以下将是函数categorical_cmap
,该函数将类别(nc
)和子类别(nsc
)的数量作为输入,并返回具有nc*nsc
种不同颜色的色图,每种颜色分别类别中,有nsc
种具有相同色相的颜色.
The following would be a function categorical_cmap
, which takes as input the number of categories (nc
) and the number of subcategories (nsc
) and returns a colormap with nc*nsc
different colors, where for each category there are nsc
colors of same hue.
import numpy as np
import matplotlib.pyplot as plt
import matplotlib.colors
def categorical_cmap(nc, nsc, cmap="tab10", continuous=False):
if nc > plt.get_cmap(cmap).N:
raise ValueError("Too many categories for colormap.")
if continuous:
ccolors = plt.get_cmap(cmap)(np.linspace(0,1,nc))
else:
ccolors = plt.get_cmap(cmap)(np.arange(nc, dtype=int))
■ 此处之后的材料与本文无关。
import Mathlib
import Summits.NavierStokesRegularity.FluidComputer.TorusShellEnergyBudget
import HarnessLib

/-!
# The EXACT shell energy identity of a Leray–Hopf solution of the periodic Navier–Stokes equations

HONEST FRAMING (cell `ns-blowup`, seat `ns-blowup-circuit` g6, human ruling D-0035): nothing here is a
claim about Navier–Stokes blow-up. WHAT THIS IS NOT: not a regularity criterion, not blow-up evidence.
Part 7b of the `TorusHighBand*` files: for a Leray–Hopf solution `u` on `T^d × [0,T)` (`T > 0`, jointly
measurable `f ∈ L¹(0,T;L²)`, `u₀ ∈ L²`), band edges `M₁ ≤ M₂` and the Fourier shell
`S v = P_{M₂} v − P_{M₁} v`, the energy of the shell obeys, for every `t ∈ (0,T]`, the IDENTITY
`½‖S u(t)‖² + ν ∫_{(0,t]} ‖∇S u(s)‖₂² ds
   = ½‖S u₀‖² + ∫_{(0,t]} ( [∫⟪u,(u·∇)P_{M₂}u⟫ − ∫⟪u,(u·∇)P_{M₁}u⟫](s) + ∫⟪f(s), S u(s)⟫ ) ds`
(`shell_energy_identity`) — the difference of the tree's level identities
`Torus.IsLerayHopfOn.integral_inner_fourierTruncate_self_eq` (Duchon–Robert/Lions file), an equality
even for WEAK solutions. Slice-wise the bracket is the shell transfer `−∫⟪S u,(u·∇)P_{M₁}u⟫ +
∫⟪Q_{M₂}u,(u·∇)S u⟫` (`shellTransfer_eq`) with the ceilings of part 7a, and the dissipation lies in
`[4π²ν(M₁²+1), 4π²νM₂²]·‖S u‖²` (`shell_poincare`): a kernel-backed budget for the energy of ANY
Fourier band of a real periodic flow (octave shells of memo `CIRCUIT-OBSTRUCTIONS.md` §E; the «child
band» of pub-fluidc's FC-TRIG transfer-efficiency bookkeeping). No definitions.
-/

noncomputable section

open MeasureTheory Set Filter UnitAddTorus Function
open scoped ENNReal NNReal InnerProductSpace RealInnerProductSpace

namespace Summit.NavierStokesRegularity.FluidComputer.TorusHighBandFluxCeiling

open Literature.Analysis Literature.Analysis.FunctionSpaces Literature.Analysis.FluidPDE

variable {d : Type*} [Fintype d] [DecidableEq d]

section LerayHopfShell

variable {T ν : ℝ} {f u : ℝ → UnitAddTorus d → EuclideanSpace ℝ d} {u₀ : UnitAddTorus d → EuclideanSpace ℝ d}

/-- **THE SHELL ENERGY IDENTITY of a Leray–Hopf solution of the periodic Navier–Stokes equations.**
For `M₁ ≤ M₂`, `S = P_{M₂} − P_{M₁}` and every `t ∈ (0,T]`:
`½‖S u(t)‖² + ν ∫_{(0,t]} ‖∇S u‖₂² = ½‖S u₀‖² + ∫_{(0,t]} ( [∫⟪u,(u·∇)P₂u⟫ − ∫⟪u,(u·∇)P₁u⟫] + ∫⟪f, S u⟫ )`
(difference of the two level identities; enstrophy and work split across the shell). [folklore;
cf. Foias–Manley–Rosa–Temam 2001, Ch. V §5.1 (5.13)–(5.14)] -/
theorem shell_energy_identity (hu : FluidPDE.Torus.IsLerayHopfOn T ν f u₀ u) (hT : 0 < T)
    (hfm : AEStronglyMeasurable (Torus.stLift f) (volume.restrict (Ioo 0 T ×ˢ univ)))
    (hf : FluidPDE.Torus.MemLqLp 1 2 f (Ioo 0 T)) (hu₀ : MemLp u₀ 2 volume) {M₁ M₂ : ℕ} (h : M₁ ≤ M₂)
    {t : ℝ} (ht : t ∈ Ioc 0 T) :
    2⁻¹ * (∫ x, ‖Torus.fourierTruncate M₂ (u t) x - Torus.fourierTruncate M₁ (u t) x‖ ^ 2) +
        ν * ∫ s in Ioc 0 t, (Torus.eGradNormSq
          (Torus.fourierTruncate M₂ (u s) - Torus.fourierTruncate M₁ (u s))).toReal =
      2⁻¹ * (∫ x, ‖Torus.fourierTruncate M₂ u₀ x - Torus.fourierTruncate M₁ u₀ x‖ ^ 2) +
        ∫ s in Ioc 0 t, (((∫ x, ⟪u s x, Torus.convect (u s) (Torus.fourierTruncate M₂ (u s)) x⟫) -
            ∫ x, ⟪u s x, Torus.convect (u s) (Torus.fourierTruncate M₁ (u s)) x⟫) +
          ∫ x, ⟪f s x, Torus.fourierTruncate M₂ (u s) x - Torus.fourierTruncate M₁ (u s) x⟫) := by
  classical
  set P₁ : ℝ → UnitAddTorus d → EuclideanSpace ℝ d := fun s => Torus.fourierTruncate M₁ (u s) with hP₁
  set P₂ : ℝ → UnitAddTorus d → EuclideanSpace ℝ d := fun s => Torus.fourierTruncate M₂ (u s) with hP₂
  have hle : volume.restrict (Ioo 0 t) ≤ volume.restrict (Ioo 0 T) :=
    Measure.restrict_mono (Ioo_subset_Ioo le_rfl ht.2) le_rfl
  have hmem : ∀ s ∈ Icc 0 T, MemLp (u s) 2 volume := hu.memLp
  have hut : MemLp (u t) 2 volume := hmem t ⟨ht.1.le, ht.2⟩
  -- ### the two level identities with their integrability
  obtain ⟨hΦ₂, hId₂⟩ := hu.integral_inner_fourierTruncate_self_eq hT hfm hf hu₀ M₂ ht
  obtain ⟨hΦ₁, hId₁⟩ := hu.integral_inner_fourierTruncate_self_eq hT hfm hf hu₀ M₁ ht
  have hG₂ := (hu.tendsto_setIntegral_toReal_eGradNormSq_fourierTruncate ht).1 M₂
  have hG₁ := (hu.tendsto_setIntegral_toReal_eGradNormSq_fourierTruncate ht).1 M₁
  have hW₂ := (hu.tendsto_setIntegral_work_fourierTruncate hfm hf ht).1 M₂
  have hW₁ := (hu.tendsto_setIntegral_work_fourierTruncate hfm hf ht).1 M₁
  have hfs2 : ∀ᵐ s ∂(volume.restrict (Ioc 0 t)), MemLp (f s) 2 volume := by
    have h2 : ∀ᵐ s ∂(volume.restrict (Ioo 0 t)), MemLp (f s) 2 volume := ae_mono hle hf.1
    rwa [Measure.restrict_congr_set Ioo_ae_eq_Ioc] at h2
  -- ### the splits of the two fluxes (a.e. on `(0,t]`)
  have hsplit : ∀ M : ℕ, ∀ᵐ s ∂(volume.restrict (Ioc 0 t)),
      (∫ x, (⟪u s x, Torus.convect (u s) (Torus.fourierTruncate M (u s)) x⟫ +
          ν * ⟪u s x, Torus.laplacian (Torus.fourierTruncate M (u s)) x⟫ +
          ⟪f s x, Torus.fourierTruncate M (u s) x⟫)) =
        (∫ x, ⟪u s x, Torus.convect (u s) (Torus.fourierTruncate M (u s)) x⟫) -
          ν * (Torus.eGradNormSq (Torus.fourierTruncate M (u s))).toReal +
          ∫ x, ⟪f s x, Torus.fourierTruncate M (u s) x⟫ := by
    intro M
    filter_upwards [hfs2, ae_restrict_mem measurableSet_Ioc] with s hfs' hs
    exact FluidPDE.Torus.flux_fourierTruncate_self_split (hmem s ⟨hs.1.le, hs.2.trans ht.2⟩)
      (hfs'.integrable one_le_two) ν M
  -- convective fluxes are integrable
  have hC : ∀ M : ℕ,
      IntegrableOn (fun s => ∫ x, (⟪u s x, Torus.convect (u s) (Torus.fourierTruncate M (u s)) x⟫ +
          ν * ⟪u s x, Torus.laplacian (Torus.fourierTruncate M (u s)) x⟫ +
          ⟪f s x, Torus.fourierTruncate M (u s) x⟫)) (Ioc 0 t) →
      IntegrableOn (fun s => (Torus.eGradNormSq (Torus.fourierTruncate M (u s))).toReal) (Ioc 0 t) →
      IntegrableOn (fun s => ∫ x, ⟪f s x, Torus.fourierTruncate M (u s) x⟫) (Ioc 0 t) →
      IntegrableOn (fun s => ∫ x, ⟪u s x, Torus.convect (u s) (Torus.fourierTruncate M (u s)) x⟫)
        (Ioc 0 t) := by
    intro M hΦ hG hW
    refine ((hΦ.add (hG.const_mul ν)).sub hW).congr ?_
    filter_upwards [hsplit M] with s hs
    simp only [Pi.add_apply, Pi.sub_apply]
    rw [hs]; ring
  have hC₂ := hC M₂ hΦ₂ hG₂ hW₂
  have hC₁ := hC M₁ hΦ₁ hG₁ hW₁
  -- each flux integral splits
  have hIdM : ∀ M : ℕ,
      IntegrableOn (fun s => ∫ x, ⟪u s x, Torus.convect (u s) (Torus.fourierTruncate M (u s)) x⟫)
        (Ioc 0 t) →
      IntegrableOn (fun s => (Torus.eGradNormSq (Torus.fourierTruncate M (u s))).toReal) (Ioc 0 t) →
      IntegrableOn (fun s => ∫ x, ⟪f s x, Torus.fourierTruncate M (u s) x⟫) (Ioc 0 t) →
      ∫ s in Ioc 0 t, (∫ x, (⟪u s x, Torus.convect (u s) (Torus.fourierTruncate M (u s)) x⟫ +
          ν * ⟪u s x, Torus.laplacian (Torus.fourierTruncate M (u s)) x⟫ +
          ⟪f s x, Torus.fourierTruncate M (u s) x⟫)) =
        (∫ s in Ioc 0 t, ∫ x, ⟪u s x, Torus.convect (u s) (Torus.fourierTruncate M (u s)) x⟫) -
          ν * (∫ s in Ioc 0 t, (Torus.eGradNormSq (Torus.fourierTruncate M (u s))).toReal) +
          ∫ s in Ioc 0 t, ∫ x, ⟪f s x, Torus.fourierTruncate M (u s) x⟫ := by
    intro M hCM hG hW
    have hG' : Integrable (fun s => ν * (Torus.eGradNormSq (Torus.fourierTruncate M (u s))).toReal)
        (volume.restrict (Ioc 0 t)) := hG.const_mul ν
    have hW' : Integrable (fun s => ∫ x, ⟪f s x, Torus.fourierTruncate M (u s) x⟫)
        (volume.restrict (Ioc 0 t)) := hW
    have h1 : Integrable (fun s => (∫ x, ⟪u s x, Torus.convect (u s) (Torus.fourierTruncate M (u s)) x⟫) -
        ν * (Torus.eGradNormSq (Torus.fourierTruncate M (u s))).toReal) (volume.restrict (Ioc 0 t)) :=
      hCM.sub hG'
    rw [integral_congr_ae (hsplit M), integral_add h1 hW', integral_sub hCM hG', integral_const_mul]
  have hS₂ := hIdM M₂ hC₂ hG₂ hW₂
  have hS₁ := hIdM M₁ hC₁ hG₁ hW₁
  -- ### the dissipation splits across the shell, slice-wise on `(0,t]`
  have hGsplit : ∀ s ∈ Ioc 0 t, (Torus.eGradNormSq (P₂ s)).toReal =
      (Torus.eGradNormSq (P₁ s)).toReal + (Torus.eGradNormSq (P₂ s - P₁ s)).toReal := by
    intro s hs
    have hint : Integrable (u s) volume := (hmem s ⟨hs.1.le, hs.2.trans ht.2⟩).integrable one_le_two
    simp only [hP₁, hP₂]
    rw [eGradNormSq_fourierTruncate_eq_add_shell hint h, ENNReal.toReal_add
      (Torus.eGradNormSq_lt_top (Torus.isSmooth_fourierTruncate M₁ _)).ne
      (Torus.eGradNormSq_lt_top ((Torus.isSmooth_fourierTruncate M₂ _).sub
        (Torus.isSmooth_fourierTruncate M₁ _))).ne]
  have hGSint : IntegrableOn (fun s => (Torus.eGradNormSq (P₂ s - P₁ s)).toReal) (Ioc 0 t) := by
    have hG₁' : Integrable (fun s => (Torus.eGradNormSq (P₁ s)).toReal) (volume.restrict (Ioc 0 t)) := hG₁
    have hG₂' : Integrable (fun s => (Torus.eGradNormSq (P₂ s)).toReal) (volume.restrict (Ioc 0 t)) := hG₂
    refine (hG₂'.sub hG₁').congr ?_
    filter_upwards [ae_restrict_mem measurableSet_Ioc] with s hs
    simp only [Pi.sub_apply]
    rw [hGsplit s hs]; ring
  have hGS : ∫ s in Ioc 0 t, (Torus.eGradNormSq (P₂ s)).toReal =
      (∫ s in Ioc 0 t, (Torus.eGradNormSq (P₁ s)).toReal) +
        ∫ s in Ioc 0 t, (Torus.eGradNormSq (P₂ s - P₁ s)).toReal := by
    have hG₁' : Integrable (fun s => (Torus.eGradNormSq (P₁ s)).toReal) (volume.restrict (Ioc 0 t)) := hG₁
    rw [← integral_add hG₁' hGSint]
    exact setIntegral_congr_fun measurableSet_Ioc fun s hs => hGsplit s hs
  -- ### the work splits across the shell
  have hWS : (∫ s in Ioc 0 t, ∫ x, ⟪f s x, P₂ s x⟫) - (∫ s in Ioc 0 t, ∫ x, ⟪f s x, P₁ s x⟫) =
      ∫ s in Ioc 0 t, ∫ x, ⟪f s x, P₂ s x - P₁ s x⟫ := by
    have hW₁' : Integrable (fun s => ∫ x, ⟪f s x, P₁ s x⟫) (volume.restrict (Ioc 0 t)) := hW₁
    have hW₂' : Integrable (fun s => ∫ x, ⟪f s x, P₂ s x⟫) (volume.restrict (Ioc 0 t)) := hW₂
    rw [← integral_sub hW₂' hW₁']
    refine integral_congr_ae ?_
    filter_upwards [hfs2] with s hfs'
    rw [← integral_sub (FluidPDE.integrable_inner_of_memLp_two hfs' (Torus.memLp_fourierTruncate M₂ (u s) 2))
      (FluidPDE.integrable_inner_of_memLp_two hfs' (Torus.memLp_fourierTruncate M₁ (u s) 2))]
    refine integral_congr_ae (ae_of_all _ fun x => ?_)
    simp only [hP₁, hP₂, inner_sub_right]
  have hWSint : IntegrableOn (fun s => ∫ x, ⟪f s x, P₂ s x - P₁ s x⟫) (Ioc 0 t) := by
    have hW₁' : Integrable (fun s => ∫ x, ⟪f s x, P₁ s x⟫) (volume.restrict (Ioc 0 t)) := hW₁
    have hW₂' : Integrable (fun s => ∫ x, ⟪f s x, P₂ s x⟫) (volume.restrict (Ioc 0 t)) := hW₂
    refine (hW₂'.sub hW₁').congr ?_
    filter_upwards [hfs2] with s hfs'
    simp only [Pi.sub_apply]
    rw [← integral_sub (FluidPDE.integrable_inner_of_memLp_two hfs' (Torus.memLp_fourierTruncate M₂ (u s) 2))
      (FluidPDE.integrable_inner_of_memLp_two hfs' (Torus.memLp_fourierTruncate M₁ (u s) 2))]
    refine integral_congr_ae (ae_of_all _ fun x => ?_)
    simp only [hP₁, hP₂, inner_sub_right]
  -- ### Pythagoras across the shell at `t` and for the datum
  have hPy : ∀ {w : UnitAddTorus d → EuclideanSpace ℝ d}, MemLp w 2 volume →
      (∫ x, ⟪Torus.fourierTruncate M₂ w x, Torus.fourierTruncate M₂ w x⟫) -
        (∫ x, ⟪Torus.fourierTruncate M₁ w x, Torus.fourierTruncate M₁ w x⟫) =
        ∫ x, ‖Torus.fourierTruncate M₂ w x - Torus.fourierTruncate M₁ w x‖ ^ 2 := by
    intro w hw
    have e2 : ∫ x, ⟪Torus.fourierTruncate M₂ w x, Torus.fourierTruncate M₂ w x⟫ =
        ∫ x, ‖Torus.fourierTruncate M₂ w x‖ ^ 2 :=
      integral_congr_ae (ae_of_all _ fun x => real_inner_self_eq_norm_sq _)
    have e1 : ∫ x, ⟪Torus.fourierTruncate M₁ w x, Torus.fourierTruncate M₁ w x⟫ =
        ∫ x, ‖Torus.fourierTruncate M₁ w x‖ ^ 2 :=
      integral_congr_ae (ae_of_all _ fun x => real_inner_self_eq_norm_sq _)
    rw [e2, e1, integral_norm_sq_fourierTruncate_eq_add_shell hw h]; ring
  have hPt := hPy hut
  have hP0 := hPy hu₀
  -- ### the right-hand side integral splits
  have hRHS : ∫ s in Ioc 0 t, (((∫ x, ⟪u s x, Torus.convect (u s) (P₂ s) x⟫) -
        ∫ x, ⟪u s x, Torus.convect (u s) (P₁ s) x⟫) + ∫ x, ⟪f s x, P₂ s x - P₁ s x⟫) =
      ((∫ s in Ioc 0 t, ∫ x, ⟪u s x, Torus.convect (u s) (P₂ s) x⟫) -
        ∫ s in Ioc 0 t, ∫ x, ⟪u s x, Torus.convect (u s) (P₁ s) x⟫) +
        ∫ s in Ioc 0 t, ∫ x, ⟪f s x, P₂ s x - P₁ s x⟫ := by
    have hC₁' : Integrable (fun s => ∫ x, ⟪u s x, Torus.convect (u s) (P₁ s) x⟫)
        (volume.restrict (Ioc 0 t)) := hC₁
    have hC₂' : Integrable (fun s => ∫ x, ⟪u s x, Torus.convect (u s) (P₂ s) x⟫)
        (volume.restrict (Ioc 0 t)) := hC₂
    have h12 : Integrable (fun s => (∫ x, ⟪u s x, Torus.convect (u s) (P₂ s) x⟫) -
        ∫ x, ⟪u s x, Torus.convect (u s) (P₁ s) x⟫) (volume.restrict (Ioc 0 t)) := hC₂'.sub hC₁'
    rw [integral_add h12 hWSint, integral_sub hC₂' hC₁']
  -- ### assemble
  rw [hRHS]
  simp only [hP₁, hP₂] at hS₂ hS₁ hGS hWS hPt hP0 ⊢
  rw [hS₂] at hId₂
  rw [hS₁] at hId₁
  have hνGS : ν * (∫ s in Ioc 0 t, (Torus.eGradNormSq (Torus.fourierTruncate M₂ (u s))).toReal) =
      ν * (∫ s in Ioc 0 t, (Torus.eGradNormSq (Torus.fourierTruncate M₁ (u s))).toReal) +
        ν * ∫ s in Ioc 0 t, (Torus.eGradNormSq
          (Torus.fourierTruncate M₂ (u s) - Torus.fourierTruncate M₁ (u s))).toReal := by
    rw [hGS, mul_add]
  linarith [hId₂, hId₁, hνGS, hWS, hPt, hP0]

end LerayHopfShell

end Summit.NavierStokesRegularity.FluidComputer.TorusHighBandFluxCeiling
cols = np.zeros((nc*nsc, 3))
for i, c in enumerate(ccolors):
chsv = matplotlib.colors.rgb_to_hsv(c[:3])
arhsv = np.tile(chsv,nsc).reshape(nsc,3)
arhsv[:,1] = np.linspace(chsv[1],0.25,nsc)
arhsv[:,2] = np.linspace(chsv[2],1,nsc)
rgb = matplotlib.colors.hsv_to_rgb(arhsv)
cols[i*nsc:(i+1)*nsc,:] = rgb
cmap = matplotlib.colors.ListedColormap(cols)
return cmap
c1 = categorical_cmap(4, 3, cmap="tab10")
plt.scatter(np.arange(4*3),np.ones(4*3)+1, c=np.arange(4*3), s=180, cmap=c1)
c2 = categorical_cmap(2, 5, cmap="tab10")
plt.scatter(np.arange(10),np.ones(10), c=np.arange(10), s=180, cmap=c2)
c3 = categorical_cmap(5, 4, cmap="tab10")
plt.scatter(np.arange(20),np.ones(20)-1, c=np.arange(20), s=180, cmap=c3)
plt.margins(y=0.3)
plt.xticks([])
plt.yticks([0,1,2],["(5, 4)", "(2, 5)", "(4, 3)"])
plt.show()
这篇关于来自tab10的matplotlib通用颜色图的文章就介绍到这了,希望我们推荐的答案对大家有所帮助,也希望大家多多支持!